Check each line of the listing for the string "stmt". Copy those where it appears.

[Provided entries]

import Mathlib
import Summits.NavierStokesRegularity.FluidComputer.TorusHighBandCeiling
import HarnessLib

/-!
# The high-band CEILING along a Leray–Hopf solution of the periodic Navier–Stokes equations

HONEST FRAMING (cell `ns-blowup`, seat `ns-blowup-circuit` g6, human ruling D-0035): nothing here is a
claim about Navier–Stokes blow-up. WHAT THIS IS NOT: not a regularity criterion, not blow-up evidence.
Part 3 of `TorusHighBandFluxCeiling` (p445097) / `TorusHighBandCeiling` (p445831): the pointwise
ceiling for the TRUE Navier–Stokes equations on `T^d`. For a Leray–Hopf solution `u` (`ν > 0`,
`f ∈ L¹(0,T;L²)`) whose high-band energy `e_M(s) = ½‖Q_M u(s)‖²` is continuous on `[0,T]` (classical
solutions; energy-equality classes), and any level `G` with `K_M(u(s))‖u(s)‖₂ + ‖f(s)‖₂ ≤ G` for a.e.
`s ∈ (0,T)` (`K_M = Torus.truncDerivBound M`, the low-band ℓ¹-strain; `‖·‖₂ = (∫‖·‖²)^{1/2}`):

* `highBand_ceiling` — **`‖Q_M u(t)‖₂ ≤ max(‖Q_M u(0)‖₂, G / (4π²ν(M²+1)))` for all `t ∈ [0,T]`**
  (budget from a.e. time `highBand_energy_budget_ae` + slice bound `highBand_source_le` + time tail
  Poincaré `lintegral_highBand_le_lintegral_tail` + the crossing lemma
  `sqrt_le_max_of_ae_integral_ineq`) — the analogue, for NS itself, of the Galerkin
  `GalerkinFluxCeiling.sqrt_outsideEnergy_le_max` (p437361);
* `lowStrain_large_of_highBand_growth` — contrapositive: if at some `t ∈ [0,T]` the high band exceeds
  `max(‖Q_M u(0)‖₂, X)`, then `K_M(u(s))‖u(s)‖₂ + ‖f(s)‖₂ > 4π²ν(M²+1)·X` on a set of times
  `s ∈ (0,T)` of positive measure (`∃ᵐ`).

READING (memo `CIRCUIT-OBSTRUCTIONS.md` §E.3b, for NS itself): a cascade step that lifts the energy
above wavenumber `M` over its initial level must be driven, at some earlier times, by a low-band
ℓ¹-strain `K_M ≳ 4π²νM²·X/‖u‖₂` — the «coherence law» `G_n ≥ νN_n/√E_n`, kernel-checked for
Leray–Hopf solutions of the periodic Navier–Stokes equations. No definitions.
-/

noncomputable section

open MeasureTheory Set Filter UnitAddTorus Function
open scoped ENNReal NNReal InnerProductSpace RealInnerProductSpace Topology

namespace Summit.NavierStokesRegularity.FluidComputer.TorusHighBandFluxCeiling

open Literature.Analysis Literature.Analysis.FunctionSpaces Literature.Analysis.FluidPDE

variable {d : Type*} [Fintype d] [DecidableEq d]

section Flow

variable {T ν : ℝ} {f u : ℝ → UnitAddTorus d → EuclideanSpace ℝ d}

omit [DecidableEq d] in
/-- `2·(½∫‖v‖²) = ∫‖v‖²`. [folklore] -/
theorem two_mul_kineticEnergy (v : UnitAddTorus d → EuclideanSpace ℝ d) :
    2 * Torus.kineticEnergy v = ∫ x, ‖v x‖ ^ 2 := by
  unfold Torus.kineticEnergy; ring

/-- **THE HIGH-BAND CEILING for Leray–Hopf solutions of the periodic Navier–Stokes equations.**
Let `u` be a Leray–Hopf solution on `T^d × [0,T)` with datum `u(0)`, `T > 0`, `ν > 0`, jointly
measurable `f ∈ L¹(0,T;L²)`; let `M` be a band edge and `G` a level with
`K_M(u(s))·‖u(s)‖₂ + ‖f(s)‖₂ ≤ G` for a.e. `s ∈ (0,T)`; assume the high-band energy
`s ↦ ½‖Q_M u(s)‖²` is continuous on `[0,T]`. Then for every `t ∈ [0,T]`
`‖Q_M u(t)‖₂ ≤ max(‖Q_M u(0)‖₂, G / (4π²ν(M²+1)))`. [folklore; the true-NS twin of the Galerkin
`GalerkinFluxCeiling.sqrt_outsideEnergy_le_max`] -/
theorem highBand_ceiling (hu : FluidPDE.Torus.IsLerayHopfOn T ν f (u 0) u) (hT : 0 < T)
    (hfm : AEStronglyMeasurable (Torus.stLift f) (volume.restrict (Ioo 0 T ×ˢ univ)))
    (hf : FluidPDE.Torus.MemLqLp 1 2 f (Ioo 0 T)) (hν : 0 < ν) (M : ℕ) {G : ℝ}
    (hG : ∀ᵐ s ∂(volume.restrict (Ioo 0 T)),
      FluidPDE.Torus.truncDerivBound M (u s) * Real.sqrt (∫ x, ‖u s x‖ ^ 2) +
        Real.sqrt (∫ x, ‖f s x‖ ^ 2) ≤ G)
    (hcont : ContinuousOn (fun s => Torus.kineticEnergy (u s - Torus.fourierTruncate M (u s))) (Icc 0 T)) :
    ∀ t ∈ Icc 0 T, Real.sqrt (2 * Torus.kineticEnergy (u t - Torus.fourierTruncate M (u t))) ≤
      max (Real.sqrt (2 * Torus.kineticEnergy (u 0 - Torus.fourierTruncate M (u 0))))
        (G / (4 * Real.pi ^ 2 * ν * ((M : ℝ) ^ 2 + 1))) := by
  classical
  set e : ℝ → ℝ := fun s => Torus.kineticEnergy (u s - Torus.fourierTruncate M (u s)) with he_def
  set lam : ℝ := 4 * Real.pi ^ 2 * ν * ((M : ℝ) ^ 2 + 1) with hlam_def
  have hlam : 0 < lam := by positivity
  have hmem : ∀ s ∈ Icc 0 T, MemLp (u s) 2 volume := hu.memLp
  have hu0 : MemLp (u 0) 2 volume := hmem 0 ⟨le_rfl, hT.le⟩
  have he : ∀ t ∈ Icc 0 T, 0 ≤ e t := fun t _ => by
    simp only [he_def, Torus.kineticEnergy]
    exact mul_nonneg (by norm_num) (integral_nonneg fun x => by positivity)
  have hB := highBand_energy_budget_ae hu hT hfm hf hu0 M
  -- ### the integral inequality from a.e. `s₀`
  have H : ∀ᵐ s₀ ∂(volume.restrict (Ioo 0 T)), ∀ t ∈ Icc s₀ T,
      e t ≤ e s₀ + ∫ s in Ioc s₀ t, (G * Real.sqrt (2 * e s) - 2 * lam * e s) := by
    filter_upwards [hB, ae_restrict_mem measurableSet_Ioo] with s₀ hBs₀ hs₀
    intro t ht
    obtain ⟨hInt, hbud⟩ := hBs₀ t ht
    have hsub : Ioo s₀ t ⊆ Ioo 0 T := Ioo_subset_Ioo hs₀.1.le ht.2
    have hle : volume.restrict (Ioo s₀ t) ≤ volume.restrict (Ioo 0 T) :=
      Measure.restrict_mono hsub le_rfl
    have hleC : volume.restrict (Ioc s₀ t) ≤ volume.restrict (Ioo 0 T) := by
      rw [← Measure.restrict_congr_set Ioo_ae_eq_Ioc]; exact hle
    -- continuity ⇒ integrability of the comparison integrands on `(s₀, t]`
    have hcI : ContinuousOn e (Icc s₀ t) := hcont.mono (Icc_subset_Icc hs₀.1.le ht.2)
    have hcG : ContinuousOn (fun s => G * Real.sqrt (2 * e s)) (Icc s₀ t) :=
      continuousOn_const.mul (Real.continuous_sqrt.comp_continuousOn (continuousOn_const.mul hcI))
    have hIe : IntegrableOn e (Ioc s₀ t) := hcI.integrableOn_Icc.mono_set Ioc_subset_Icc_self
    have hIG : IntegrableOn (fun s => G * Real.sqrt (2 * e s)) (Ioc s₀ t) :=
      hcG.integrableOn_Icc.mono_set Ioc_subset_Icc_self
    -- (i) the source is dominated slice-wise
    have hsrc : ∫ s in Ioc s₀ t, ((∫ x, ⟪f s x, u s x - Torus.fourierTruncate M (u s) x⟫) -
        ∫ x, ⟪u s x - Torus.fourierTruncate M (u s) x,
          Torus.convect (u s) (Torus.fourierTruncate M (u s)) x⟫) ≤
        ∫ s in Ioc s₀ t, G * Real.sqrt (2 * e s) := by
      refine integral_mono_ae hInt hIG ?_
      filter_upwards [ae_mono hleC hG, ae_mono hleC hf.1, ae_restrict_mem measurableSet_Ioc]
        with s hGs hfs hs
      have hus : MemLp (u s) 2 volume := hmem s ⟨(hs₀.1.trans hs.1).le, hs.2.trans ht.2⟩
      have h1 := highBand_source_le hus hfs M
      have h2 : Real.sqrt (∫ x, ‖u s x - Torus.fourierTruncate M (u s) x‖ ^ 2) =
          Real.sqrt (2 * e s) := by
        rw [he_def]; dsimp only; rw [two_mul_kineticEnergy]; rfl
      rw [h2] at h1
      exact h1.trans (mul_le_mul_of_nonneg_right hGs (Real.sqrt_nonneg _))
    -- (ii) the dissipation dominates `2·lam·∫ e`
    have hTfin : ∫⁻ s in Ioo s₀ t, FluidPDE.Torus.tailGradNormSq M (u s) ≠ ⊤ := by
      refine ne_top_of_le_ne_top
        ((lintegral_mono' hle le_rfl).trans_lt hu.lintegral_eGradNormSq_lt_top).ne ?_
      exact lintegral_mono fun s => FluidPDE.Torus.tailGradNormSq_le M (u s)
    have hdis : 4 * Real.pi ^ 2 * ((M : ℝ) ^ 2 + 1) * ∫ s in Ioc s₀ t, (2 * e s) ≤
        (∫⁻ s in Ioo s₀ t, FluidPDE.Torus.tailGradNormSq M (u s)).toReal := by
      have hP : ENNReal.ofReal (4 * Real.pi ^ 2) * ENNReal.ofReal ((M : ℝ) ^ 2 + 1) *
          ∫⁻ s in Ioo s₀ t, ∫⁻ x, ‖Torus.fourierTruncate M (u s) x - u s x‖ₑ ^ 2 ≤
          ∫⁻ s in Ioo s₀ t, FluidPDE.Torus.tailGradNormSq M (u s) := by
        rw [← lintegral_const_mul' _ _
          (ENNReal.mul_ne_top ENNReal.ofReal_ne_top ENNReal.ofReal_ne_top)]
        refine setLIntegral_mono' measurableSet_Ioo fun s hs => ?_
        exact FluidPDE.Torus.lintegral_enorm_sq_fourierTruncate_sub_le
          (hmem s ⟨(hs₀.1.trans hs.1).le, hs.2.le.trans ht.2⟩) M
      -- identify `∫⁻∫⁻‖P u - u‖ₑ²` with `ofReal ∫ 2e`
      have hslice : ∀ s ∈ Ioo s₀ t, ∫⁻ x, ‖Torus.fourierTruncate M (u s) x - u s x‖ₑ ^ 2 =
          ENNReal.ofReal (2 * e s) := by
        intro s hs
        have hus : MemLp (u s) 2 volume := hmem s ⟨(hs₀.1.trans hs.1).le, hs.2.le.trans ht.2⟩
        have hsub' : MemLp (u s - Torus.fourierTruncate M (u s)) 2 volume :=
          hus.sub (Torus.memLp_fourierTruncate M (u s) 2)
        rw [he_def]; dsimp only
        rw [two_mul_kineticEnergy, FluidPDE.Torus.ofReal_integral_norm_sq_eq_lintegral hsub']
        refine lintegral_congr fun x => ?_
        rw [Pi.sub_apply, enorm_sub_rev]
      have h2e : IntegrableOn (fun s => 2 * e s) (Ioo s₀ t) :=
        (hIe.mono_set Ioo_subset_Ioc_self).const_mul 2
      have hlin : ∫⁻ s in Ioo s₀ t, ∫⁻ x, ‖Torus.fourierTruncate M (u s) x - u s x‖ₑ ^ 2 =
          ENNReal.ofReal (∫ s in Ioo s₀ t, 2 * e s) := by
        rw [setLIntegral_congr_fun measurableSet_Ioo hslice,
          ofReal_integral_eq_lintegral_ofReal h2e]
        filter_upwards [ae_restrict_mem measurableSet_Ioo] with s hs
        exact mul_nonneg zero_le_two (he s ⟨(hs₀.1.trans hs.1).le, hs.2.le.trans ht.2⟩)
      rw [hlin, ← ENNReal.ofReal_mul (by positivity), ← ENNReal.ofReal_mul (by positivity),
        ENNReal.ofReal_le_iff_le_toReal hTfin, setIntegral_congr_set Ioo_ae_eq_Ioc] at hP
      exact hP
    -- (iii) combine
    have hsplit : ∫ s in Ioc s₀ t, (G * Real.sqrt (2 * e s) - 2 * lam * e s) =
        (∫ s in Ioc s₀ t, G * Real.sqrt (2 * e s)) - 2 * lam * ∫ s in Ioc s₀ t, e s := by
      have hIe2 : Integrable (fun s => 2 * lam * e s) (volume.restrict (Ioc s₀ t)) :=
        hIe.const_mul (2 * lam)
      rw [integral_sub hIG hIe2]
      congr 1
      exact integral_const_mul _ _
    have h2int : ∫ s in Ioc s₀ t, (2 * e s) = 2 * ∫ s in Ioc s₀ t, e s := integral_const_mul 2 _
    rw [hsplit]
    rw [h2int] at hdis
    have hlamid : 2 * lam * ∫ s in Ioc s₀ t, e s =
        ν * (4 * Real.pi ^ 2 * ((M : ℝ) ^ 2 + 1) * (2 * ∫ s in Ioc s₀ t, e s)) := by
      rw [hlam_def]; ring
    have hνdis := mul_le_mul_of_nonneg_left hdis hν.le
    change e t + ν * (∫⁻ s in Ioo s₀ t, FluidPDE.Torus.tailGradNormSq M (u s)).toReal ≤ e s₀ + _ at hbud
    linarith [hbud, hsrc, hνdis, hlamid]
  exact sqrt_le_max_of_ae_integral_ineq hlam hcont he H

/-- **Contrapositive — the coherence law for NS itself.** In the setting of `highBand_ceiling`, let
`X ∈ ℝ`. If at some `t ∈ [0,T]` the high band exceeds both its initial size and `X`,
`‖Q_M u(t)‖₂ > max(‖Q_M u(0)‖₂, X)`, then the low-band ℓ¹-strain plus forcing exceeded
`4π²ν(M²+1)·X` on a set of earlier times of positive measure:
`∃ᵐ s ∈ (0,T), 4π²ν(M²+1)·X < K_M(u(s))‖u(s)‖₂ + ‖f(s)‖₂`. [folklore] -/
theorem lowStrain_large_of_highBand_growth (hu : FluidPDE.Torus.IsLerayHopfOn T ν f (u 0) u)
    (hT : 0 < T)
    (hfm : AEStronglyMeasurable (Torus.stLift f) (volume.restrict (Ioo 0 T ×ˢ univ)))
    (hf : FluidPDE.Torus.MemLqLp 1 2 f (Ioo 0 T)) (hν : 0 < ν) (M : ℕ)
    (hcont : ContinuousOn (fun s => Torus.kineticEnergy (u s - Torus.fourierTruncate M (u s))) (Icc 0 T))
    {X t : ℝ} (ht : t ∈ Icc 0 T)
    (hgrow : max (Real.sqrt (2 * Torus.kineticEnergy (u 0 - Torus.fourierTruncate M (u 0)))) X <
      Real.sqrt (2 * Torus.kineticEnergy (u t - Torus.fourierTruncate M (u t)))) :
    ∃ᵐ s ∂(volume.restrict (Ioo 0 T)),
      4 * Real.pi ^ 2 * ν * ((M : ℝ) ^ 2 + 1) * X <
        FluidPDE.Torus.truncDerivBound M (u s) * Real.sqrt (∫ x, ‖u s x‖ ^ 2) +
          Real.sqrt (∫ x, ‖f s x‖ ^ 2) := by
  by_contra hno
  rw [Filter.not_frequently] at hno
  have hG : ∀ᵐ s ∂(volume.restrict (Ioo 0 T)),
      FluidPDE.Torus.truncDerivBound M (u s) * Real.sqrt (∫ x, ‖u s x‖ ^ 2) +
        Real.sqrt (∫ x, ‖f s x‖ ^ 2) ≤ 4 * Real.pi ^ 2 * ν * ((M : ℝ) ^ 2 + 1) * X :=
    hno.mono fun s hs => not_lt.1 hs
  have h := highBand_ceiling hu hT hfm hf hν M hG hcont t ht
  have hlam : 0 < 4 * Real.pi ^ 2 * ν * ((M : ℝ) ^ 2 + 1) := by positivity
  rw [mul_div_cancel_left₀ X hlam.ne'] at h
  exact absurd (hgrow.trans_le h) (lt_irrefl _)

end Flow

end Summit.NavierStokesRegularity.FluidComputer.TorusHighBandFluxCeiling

[/Provided entries]
[Provided entries]

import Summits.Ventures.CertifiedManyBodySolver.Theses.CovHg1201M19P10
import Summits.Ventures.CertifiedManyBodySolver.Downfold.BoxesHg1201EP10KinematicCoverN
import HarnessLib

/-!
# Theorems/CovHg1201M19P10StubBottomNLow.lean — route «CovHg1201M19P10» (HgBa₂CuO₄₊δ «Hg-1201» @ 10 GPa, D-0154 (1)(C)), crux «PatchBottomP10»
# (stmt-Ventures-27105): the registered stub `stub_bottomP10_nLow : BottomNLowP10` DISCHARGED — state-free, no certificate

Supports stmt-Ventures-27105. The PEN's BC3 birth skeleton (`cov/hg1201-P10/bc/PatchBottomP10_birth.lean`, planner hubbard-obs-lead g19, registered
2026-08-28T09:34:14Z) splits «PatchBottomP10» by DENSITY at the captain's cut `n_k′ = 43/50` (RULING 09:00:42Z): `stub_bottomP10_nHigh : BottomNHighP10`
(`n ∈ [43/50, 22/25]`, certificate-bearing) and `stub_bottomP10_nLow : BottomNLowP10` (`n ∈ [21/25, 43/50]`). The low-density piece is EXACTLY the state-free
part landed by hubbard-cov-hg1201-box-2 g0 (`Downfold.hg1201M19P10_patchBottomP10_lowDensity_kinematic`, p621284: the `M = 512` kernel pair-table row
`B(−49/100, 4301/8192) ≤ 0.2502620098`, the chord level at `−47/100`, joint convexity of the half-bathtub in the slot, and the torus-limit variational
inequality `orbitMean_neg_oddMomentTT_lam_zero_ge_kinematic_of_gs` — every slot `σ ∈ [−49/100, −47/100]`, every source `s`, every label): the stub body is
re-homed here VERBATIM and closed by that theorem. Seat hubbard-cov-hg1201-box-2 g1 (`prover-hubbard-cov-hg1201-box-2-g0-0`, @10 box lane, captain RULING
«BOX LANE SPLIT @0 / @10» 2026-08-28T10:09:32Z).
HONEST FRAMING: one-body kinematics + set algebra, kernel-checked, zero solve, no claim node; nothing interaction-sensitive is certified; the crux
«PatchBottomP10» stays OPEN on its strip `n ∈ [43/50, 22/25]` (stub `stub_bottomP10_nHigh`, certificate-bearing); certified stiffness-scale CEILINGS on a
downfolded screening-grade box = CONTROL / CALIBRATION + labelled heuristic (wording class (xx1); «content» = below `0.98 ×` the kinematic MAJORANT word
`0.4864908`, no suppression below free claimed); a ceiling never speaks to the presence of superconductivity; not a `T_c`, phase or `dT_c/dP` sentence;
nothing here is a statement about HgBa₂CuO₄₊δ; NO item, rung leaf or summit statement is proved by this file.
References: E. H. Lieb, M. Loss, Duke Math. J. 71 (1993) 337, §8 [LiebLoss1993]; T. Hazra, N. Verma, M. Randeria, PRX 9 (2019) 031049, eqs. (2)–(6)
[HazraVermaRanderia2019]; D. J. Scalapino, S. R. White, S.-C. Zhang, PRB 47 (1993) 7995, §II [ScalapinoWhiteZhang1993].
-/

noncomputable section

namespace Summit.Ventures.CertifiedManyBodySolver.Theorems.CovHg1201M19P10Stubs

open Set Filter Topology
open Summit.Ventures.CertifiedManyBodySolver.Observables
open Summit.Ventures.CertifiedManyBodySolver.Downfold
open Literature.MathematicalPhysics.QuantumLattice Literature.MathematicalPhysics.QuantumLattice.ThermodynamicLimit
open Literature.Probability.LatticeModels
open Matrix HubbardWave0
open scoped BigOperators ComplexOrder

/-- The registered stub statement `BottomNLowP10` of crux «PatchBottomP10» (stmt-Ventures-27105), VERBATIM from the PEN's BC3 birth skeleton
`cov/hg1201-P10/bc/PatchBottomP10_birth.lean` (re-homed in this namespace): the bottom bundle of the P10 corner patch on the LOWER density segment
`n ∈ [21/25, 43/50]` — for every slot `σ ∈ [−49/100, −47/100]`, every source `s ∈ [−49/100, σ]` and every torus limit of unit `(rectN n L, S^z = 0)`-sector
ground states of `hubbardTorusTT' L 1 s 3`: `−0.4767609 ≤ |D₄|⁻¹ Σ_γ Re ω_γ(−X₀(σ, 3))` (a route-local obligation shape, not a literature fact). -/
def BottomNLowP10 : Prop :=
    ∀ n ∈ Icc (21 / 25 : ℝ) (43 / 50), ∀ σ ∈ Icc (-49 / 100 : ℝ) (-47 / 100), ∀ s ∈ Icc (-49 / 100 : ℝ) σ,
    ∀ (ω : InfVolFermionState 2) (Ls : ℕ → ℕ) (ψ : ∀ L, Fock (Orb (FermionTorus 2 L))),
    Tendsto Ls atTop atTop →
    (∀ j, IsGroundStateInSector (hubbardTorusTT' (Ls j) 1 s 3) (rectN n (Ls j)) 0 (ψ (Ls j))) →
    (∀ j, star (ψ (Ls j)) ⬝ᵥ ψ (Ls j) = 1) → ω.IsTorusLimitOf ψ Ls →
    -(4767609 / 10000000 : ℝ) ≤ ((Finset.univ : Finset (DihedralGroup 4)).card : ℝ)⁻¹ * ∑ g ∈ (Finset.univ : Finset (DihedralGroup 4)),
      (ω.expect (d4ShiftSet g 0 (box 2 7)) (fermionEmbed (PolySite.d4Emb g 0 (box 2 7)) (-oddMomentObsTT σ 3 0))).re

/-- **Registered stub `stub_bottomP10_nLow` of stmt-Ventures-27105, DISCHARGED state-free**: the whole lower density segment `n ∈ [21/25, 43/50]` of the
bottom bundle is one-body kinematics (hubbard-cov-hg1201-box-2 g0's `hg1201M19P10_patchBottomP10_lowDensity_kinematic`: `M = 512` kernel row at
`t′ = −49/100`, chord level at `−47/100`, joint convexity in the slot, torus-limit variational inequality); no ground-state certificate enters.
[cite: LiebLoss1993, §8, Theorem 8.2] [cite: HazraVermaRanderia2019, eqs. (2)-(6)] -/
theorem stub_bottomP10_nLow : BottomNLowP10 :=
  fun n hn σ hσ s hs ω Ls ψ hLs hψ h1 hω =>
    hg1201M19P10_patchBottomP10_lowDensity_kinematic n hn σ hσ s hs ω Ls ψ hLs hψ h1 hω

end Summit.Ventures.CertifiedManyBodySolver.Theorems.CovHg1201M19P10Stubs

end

[/Provided entries]

_Task solution_.
# (stmt-Ventures-27105): the registered stub `stub_bottomP10_nLow : BottomNLowP10` DISCHARGED — state-free, no certificate
Supports stmt-Ventures-27105. The PEN's BC3 birth skeleton (`cov/hg1201-P10/bc/PatchBottomP10_birth.lean`, planner hubbard-obs-lead g19, registered
/-- The registered stub statement `BottomNLowP10` of crux «PatchBottomP10» (stmt-Ventures-27105), VERBATIM from the PEN's BC3 birth skeleton
/-- **Registered stub `stub_bottomP10_nLow` of stmt-Ventures-27105, DISCHARGED state-free**: the whole lower density segment `n ∈ [21/25, 43/50]` of the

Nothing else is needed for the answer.